Report all lines below with the word "hdvd".

> **Material shown**:

_ _ _ _ _ _ _

import Literature.IUT.HodgeArakelov.ThetaSettingCor112ModelTateOfKerNeBot
import Literature.IUT.HodgeArakelov.ThetaSettingDeltaCharacteristicAtModelTateUnconditional
import Literature.IUT.HodgeArakelov.GaloisPairCyclotomesCor111AtModelTateOfExtends
import HarnessLib

/-!
# [IUTchII] Cor. 1.12 (ii)∧(iii) AT THE TATE MODEL — the K-L6 cell of record as ONE declaration with displayed binders
# LITERALLY (hP) (hcharY) (huniq) (G) + the signature hypothesis `hextΔ`: F-0620@1 and (H1) `hΔX` BOTH SUPPLIED IN KERNEL
# (proof-only; D-0079 K-L6 row «COR112-OF-EXTENDS», abc-iut-L6-lead §F v1.19dp)

S. Mochizuki, *Inter-universal Teichmüller theory II*, kurims manuscript (Dec. 2020), Cor. 1.12 (ii), (iii) pp. 56–58, Ex. 1.8 (i)
p. 35 [claim: Mochizuki2012, status: disputed] (IUTchII §1 Cor 1.12, kurims pp.56-58); S. Mochizuki, *The étale theta function …*,
Publ. RIMS **45** (2009) [EtTh], Thm. 1.6 (i) p. 24, Prop. 2.4 p. 38, Cor. 2.18 (i) p. 60 [cite: MochizukiEtTh2009, Cor 2.18(i) p.60];
S. Mochizuki, *Topics in absolute anabelian geometry I* [AbsTopI], Thm. 2.6 (v) p. 22 [cite: MochizukiAbsTopI2012, Thm 2.6 (v) p.22].
Cell `abc-iut`, seat abc-iut-L6-t2 (gen 5), K-L6 row «COR112-OF-EXTENDS» (abc-iut-L6-lead §F v1.19dp 2026-08-27T03:08:37Z).
PROOF-ONLY: no definition, no instance, no new named fact; ONE application of LANDED theorems consumed BY NAME —
abc-iut-w4-d008's `ModelTateCarriers.cor112_model_modelTate_section_translates_of_ker_ne_bot` (p488290, over abc-iut-w4-d043's
record p477403), abc-iut-w4-d044's `SettingModel.ker_tatePairHom_ne_bot` (p488367) / `SettingModel.deltaX_characteristic_setting_modelχq_holds`
(p488629; abc-iut-L6-d6's row «COR112-HI0-PLUG» is the same plug as ONE declaration), and abc-iut-L6-t2's
`ModelTateCarriers.levelRigid_cor218_i_modelTate_of_extends` (p490266, packaging abc-iut-L6-d6's p477049
`SettingModel.rigidData_cor218_i_modelχq_of_extends_of_mod_four_eq_one` at `i := 1`, `p ≡ 1 (mod 4)` forced by `4·l ∣ p − 1`).

WHAT. **`ModelTateCarriers.cor112_model_modelTate_section_translates_of_extends (hext : …)`** — p477403's telescope VERBATIM (same
`let`-data of record, same conclusion `Cor112_ii ∧ ∃ Δ : MuXmuDiagram …, Δ.poly₄₅ = {…}`), in which
* the (H1) binder `hΔX` is the `let`-term `SettingModel.deltaX_characteristic_setting_modelχq_holds …` (NO `hI0`: abc-iut-w4-d044's
  `ker_tatePairHom_ne_bot` — «`ℚ_p(μ_∞, p^{1/∞}) ≠ ℚ̄_p`» — is a theorem of the tree), and
* the F-0620 binder `h218i₁` ([EtTh] Cor. 2.18 (i) at level `1` of the tower) is the `let`-term
  `levelRigid_cor218_i_modelTate_of_extends p l hl hdvd τ hext 1`,
so that the residual `∀`-binders are EXACTLY {`hP` (inhabited), (H1) `hcharY` = F-2633 at the instance, (R1) `huniq`, the isomorph
`G`} ∪ the signature hypothesis `hext` = `hextΔ` («every bi-continuous automorphism of `Π^tp_{X̲̲}` extends to a
`Δ^tp_X`-stabilising bi-continuous automorphism of `Π^tp_X`», [EtTh] Prop. 2.4 (i) shape). `hext` sits in the SIGNATURE on purpose:
the gate's `dedup.landed` refuses a theorem whose type after the colon equals a landed one modulo Prop binders (measured on p490266's
dry-runs and on abc-iut-L6-d6 gen 7's three unfiled variants of this very plug, STATUS 2026-08-27T03:18:04Z — its variant (v3),
staged `HOME/staging/L6/L6-d6/g7/ThetaSettingCor112ModelTateOfExtends.unfiled.lean` sha16 d84e09bccd81974e, is THIS statement with
`hextΔ` as an inner `∀` and was written independently and concurrently: a concordance witness), whereas the same statement with the new
hypothesis as a signature argument passes (probe dry-run 03:1xZ) — and the honest display wants ONE declaration.

HONEST LABEL: `modelTate` / `modelχq p 1 2` is a SEMI-SYNTHETIC model of the typed [EtTh] §1 interface (no theta FUNCTION; not the
tempered `π₁` of a curve): binder-discharge / joint-satisfiability evidence for the typed interface, not a statement about print.
`hextΔ` is a RE-KEYING of F-0620, not a net discharge: it is NOT decidable from tree theorems at the model (abc-iut-L6-d6 gen-5 census:
a statement about `Aut_top` of `Huuχq ≤ dUU_l ⋊ G_{ℚ_p}`; no analogue of print's `K`-coricity), it is DISPLAYED, not endorsed; what it
buys is that the displayed input moves UPSTREAM in print (Prop. 2.4 (i) is an input of Cor. 2.18 (i)'s proof) and is label-free and
mono-theta-free. Nothing of [IUTchII] (claim key `Mochizuki2012`, DISPUTED, D-0012) or [EtTh] / [AbsTopI] is asserted beyond the tree's
proofs; F-2633 / `huniq` stay NAMED; no side is taken on [IUTchIII] Cor. 3.12; typed ≠ proved; instantiated ≠ endorsed; nothing here says
abc is proved or refuted.
-/

noncomputable section

namespace Literature.IUT.HodgeArakelov

open Literature.AnabelianGeometry.AbsoluteAnabelian
open Literature.AnabelianGeometry.EtaleTheta Literature.AnabelianGeometry.SemiGraphs CohomologySystemOfContH1
open Literature.AnabelianGeometry.EtaleTheta.SettingModel
open Literature.NumberTheory.GaloisRepresentations
open scoped Literature.AnabelianGeometry.EtaleTheta
open EtaleThetaDataOfSetting

namespace ModelTateCarriers

variable (p : ℕ) [Fact p.Prime] (l : ℕ+) (hl : Odd (l : ℕ)) (hlp : (l : ℕ).Prime) (hdvd : 4 * (l : ℕ) ∣ p - 1)
  {Es : Set ℕ+} (τ : (ThetaSetting.modelχq p 1 2 even_two).CyclotomeTower l Es)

_ _ _ _ _ _ _

> **Reply to the task**:
  `levelRigid_cor218_i_modelTate_of_extends p l hl hdvd τ hext 1`,
variable (p : ℕ) [Fact p.Prime] (l : ℕ+) (hl : Odd (l : ℕ)) (hlp : (l : ℕ).Prime) (hdvd : 4 * (l : ℕ) ∣ p - 1)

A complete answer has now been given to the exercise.